Nous, les amoureux
En 1961, Jean-Claude Pascal, au faîte de sa gloire, a un malaise sur scène en interprétant sa chansons fétiche « Nous, les amoureux ». En classe, on ne parle que de ça. Forcément : nous en sommes toutes « bleues », comme on dit alors.
— Qu’a-t-il bien pu lui arriver ? nous demandons-nous avec inquiétude.
— Il a trop fait l’amour, assure Agnès, une redoublante particulièrement délurée.
Je n’ai pas la moindre idée de ce que ça signifie, mais l’expression me plaît. Et elle convient au personnage, qui incarne à ravir le prince charmant de mes rêves.
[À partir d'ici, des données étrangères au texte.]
/-
HarnessLib — harness support library: tag attributes (D-0006). Imports `Lean` only, so it builds in seconds and every
Literature/Summits file can `import HarnessLib.Attr` (or `import HarnessLib`). (Was `lean/Millennium/Attr.lean`,
namespace `Millennium`, until the 2026-08-14 Summits rename, D-0022.)
-/
import Lean

/-!
# HarnessLib tag attributes

* `@[cite "BibKey" "Thm 1.2"]` — the declaration restates a PUBLISHED result; `BibKey` must be a key of
  `lean/references.bib` (the gate checks textually). Second argument (locator) optional.
* `@[folklore]` — standard material with no single citable source.
* `@[claim "Key" "under-review"]` — an unrefereed claim (`under-review` | `disputed`); a cite for the lints, counted separately (D-0012).
* `@[cite_pending]` — citation still to be found (migration-only; counted as UNVERIFIED trust base).
* `@[problem "rh"]` — a problem statement / named variant belonging to family id `rh` (see harness/gate/families.py).
* `@[target "rh.S07"]` — the declaration is acceptance-suite target `rh.S07`.
* `@[summit "parity"]`, `@[subsummit "parity.imp1"]`, `@[open_rel]` (docstring `[open]`) — summit files (D-0007).

All four only RECORD `(declName, attrName, args)` in a persistent environment extension; `#harness_tags Foo.bar`
prints what was recorded for a declaration (the gate can query it through a probe file). The docstring forms
`[cite: Key, Thm 1.2]`, `[folklore]`, `[problem: rh]`, `[target: rh.S07]` and the interim `**rh.S07**` marker are
equivalent for the gate's textual lints and the views' counters.
-/

open Lean Elab Command

namespace HarnessLib

/-- One recorded tag: declaration, attribute name, string arguments. -/
structure TagEntry where
  decl : Name
  attr : Name
  args : Array String
  deriving Inhabited, Repr

/-- Persistent store of all tags in the environment (imported entries concatenated, then local ones). -/
initialize tagExt : SimplePersistentEnvExtension TagEntry (Array TagEntry) ←
  registerSimplePersistentEnvExtension {
    addEntryFn := Array.push
    addImportedFn := fun arrs => arrs.foldl (· ++ ·) #[]
  }

/-- All tags recorded for `decl` in `env`. -/
def tagsOf (env : Environment) (decl : Name) : Array TagEntry :=
  (tagExt.getState env).filter (·.decl == decl)

/-- `@[cite "BibKey" "locator"?]` — published source of a vendored statement. -/
syntax (name := cite) "cite " str (ppSpace str)? : attr
/-- `@[claim "BibKey" "under-review"]` — an UNREFEREED claim (status `under-review` or `disputed`); lint-wise a cite,
counted separately (D-0012). -/
syntax (name := claim) "claim " str ppSpace str : attr
/-- `@[folklore]` — standard material without a single citable source. -/
syntax (name := folklore) "folklore" : attr
/-- `@[cite_pending]` — vendored statement whose citation is still to be found (migration-only; the gate accepts it
from operator/migrator roles and opens a librarian work item). -/
syntax (name := cite_pending) "cite_pending" : attr
/-- `@[problem "familyId"]` — problem statement / variant of a family. -/
syntax (name := problem) "problem " str : attr
/-- `@[target "fam.Snn"]` — acceptance-suite target marker. -/
syntax (name := target) "target " str : attr
/-- `@[summit "parity"]` — the summit (peak conjunction) of a family, in `Summits/<Summit>/Statement.lean` (D-0007/D-0017). -/
syntax (name := summit) "summit " str : attr
/-- `@[subsummit "parity.imp1"]` — a relation theorem (implication/instance) inside a summit file. -/
syntax (name := subsummit) "subsummit " str : attr
/-- `@[open_rel]` — the relation is an OPEN problem stated with `sorry` on purpose (docstring form: `[open]`). -/
syntax (name := open_rel) "open_rel" : attr

private def record (decl attr : Name) (args : Array String) : AttrM Unit :=
  modifyEnv fun env => tagExt.addEntry env { decl, attr, args }

initialize registerBuiltinAttribute {
  name := `cite
  descr := "published source: @[cite \"BibKey\" \"Thm 1.2\"]"
  applicationTime := .afterTypeChecking
  add := fun decl stx _kind => do
    match stx with
    | `(attr| cite $k:str $[$loc:str]?) =>
        record decl `cite (#[k.getString] ++ (match loc with | some l => #[l.getString] | none => #[]))
    | _ => throwError "malformed @[cite]: expected @[cite \"BibKey\" \"locator\"?]"
}

initialize registerBuiltinAttribute {
  name := `folklore
  descr := "standard material without a single citable source"
  applicationTime := .afterTypeChecking
  add := fun decl _stx _kind => record decl `folklore #[]
}

initialize registerBuiltinAttribute {
  name := `claim
  descr := "unrefereed claim: @[claim \"BibKey\" \"under-review\"|\"disputed\"]"
  applicationTime := .afterTypeChecking
  add := fun decl stx _kind => do
    match stx with
    | `(attr| claim $k:str $st:str) => record decl `claim #[k.getString, st.getString]
    | _ => throwError "malformed @[claim]: expected @[claim \"BibKey\" \"under-review\"]"
}

initialize registerBuiltinAttribute {
  name := `cite_pending
  descr := "citation still to be found (migration-only)"
  applicationTime := .afterTypeChecking
  add := fun decl _stx _kind => record decl `cite_pending #[]
}

initialize registerBuiltinAttribute {
  name := `problem
  descr := "problem statement / variant of family: @[problem \"rh\"]"
  applicationTime := .afterTypeChecking
  add := fun decl stx _kind => do
    match stx with
    | `(attr| problem $f:str) => record decl `problem #[f.getString]
    | _ => throwError "malformed @[problem]: expected @[problem \"familyId\"]"
}

initialize registerBuiltinAttribute {
  name := `target
  descr := "acceptance-suite target: @[target \"rh.S07\"]"
  applicationTime := .afterTypeChecking
  add := fun decl stx _kind => do
    match stx with
    | `(attr| target $t:str) => record decl `target #[t.getString]
    | _ => throwError "malformed @[target]: expected @[target \"fam.Snn\"]"
}

initialize registerBuiltinAttribute {
  name := `summit
  descr := "family summit: @[summit \"parity\"]"
  applicationTime := .afterTypeChecking
  add := fun decl stx _kind => do
    match stx with
    | `(attr| summit $f:str) => record decl `summit #[f.getString]
    | _ => throwError "malformed @[summit]: expected @[summit \"familyId\"]"
}

initialize registerBuiltinAttribute {
  name := `subsummit
  descr := "summit relation: @[subsummit \"parity.imp1\"]"
  applicationTime := .afterTypeChecking
  add := fun decl stx _kind => do
    match stx with
    | `(attr| subsummit $f:str) => record decl `subsummit #[f.getString]
    | _ => throwError "malformed @[subsummit]: expected @[subsummit \"id\"]"
}

initialize registerBuiltinAttribute {
  name := `open_rel
  descr := "open relation stated with sorry on purpose"
  applicationTime := .afterTypeChecking
  add := fun decl _stx _kind => record decl `open #[]
}

/-- Print every tag recorded for `n`, one `HARNESSTAG <decl> <attr> <args>` line each. -/
def printTags (n : Name) : CommandElabM Unit := do
  let ts := tagsOf (← getEnv) n
  if ts.isEmpty then
    logInfo m!"HARNESSTAG {n} (none)"
  else
    for t in ts do
      logInfo m!"HARNESSTAG {n} {t.attr} {t.args}"

/-- `#harness_tags Foo.bar` prints every tag recorded for `Foo.bar`. -/
elab "#harness_tags " id:ident : command => do
  printTags (← liftCoreM <| realizeGlobalConstNoOverloadWithInfo id)

/-! ## Unused-variables linter: named binders of `∀` telescopes are statement text (D-0014)

Named facts spell their hypotheses as named binders of a `∀` telescope, exactly as a theorem
signature would: `def X : Prop := ∀ {ε : ℝ} (hε : 0 < ε) (t : ℝ), …` (D-0014; prompts: "hypotheses
complete, statement as printed"). The conclusion never references a proof-irrelevant hypothesis
name, so core's `linter.unusedVariables` reported every such binder (3 754 warnings in the
2026-08-14 inventory, `docs/maintenance/rename-2026-08-14.md` §4) although core itself exempts the
arrow spelling `(hε : 0 < ε) → …` (its builtin `depArrow` ignore function). This extends that
exemption to bracketed binders sitting directly under `∀`. It is deliberately narrow: binders of
declaration signatures, `fun`, `intro`/`obtain`/`rcases` patterns, `have`/`let`, `match` arms and
`∃` are linted exactly as before (maintenance 2026-08-14, `harness/ops/maint/fix_unused_vars.py`). -/

/-- Ignore unused *named* binders `(h : P)`, `{x : α}`, `⦃x : α⦄` of a `∀` telescope (statement-level
hypothesis names of D-0014 named facts), like core's `depArrow` exemption of `(h : P) → Q`. -/
@[unused_variables_ignore_fn]
def ignoreForallBinder : Lean.Linter.IgnoreFunction := fun _ stack _ =>
  stack.matches [`null, ``Lean.Parser.Term.explicitBinder, `null, ``Lean.Parser.Term.forall] ||
  stack.matches [`null, ``Lean.Parser.Term.implicitBinder, `null, ``Lean.Parser.Term.forall] ||
  stack.matches [`null, ``Lean.Parser.Term.strictImplicitBinder, `null, ``Lean.Parser.Term.forall]

end HarnessLib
Au repas suivant, toute fière de mon scoop, je claironne :
— Je sais pourquoi il s’est évanoui, Jean-Claude Pascal. C’est parce qu’il a trop fait l’amour !
Le résultat dépasse mes espérances. Mes deux grands frères s’étranglent dans leur potage, maman manque de lâcher la soupière, et papa me retourne une gifle en beuglant :
— Tu n’as pas honte ? Des horreurs pareilles, dans la bouche d’une jeune fille !
Moi qui voulais me rendre intéressante, c’est réussi.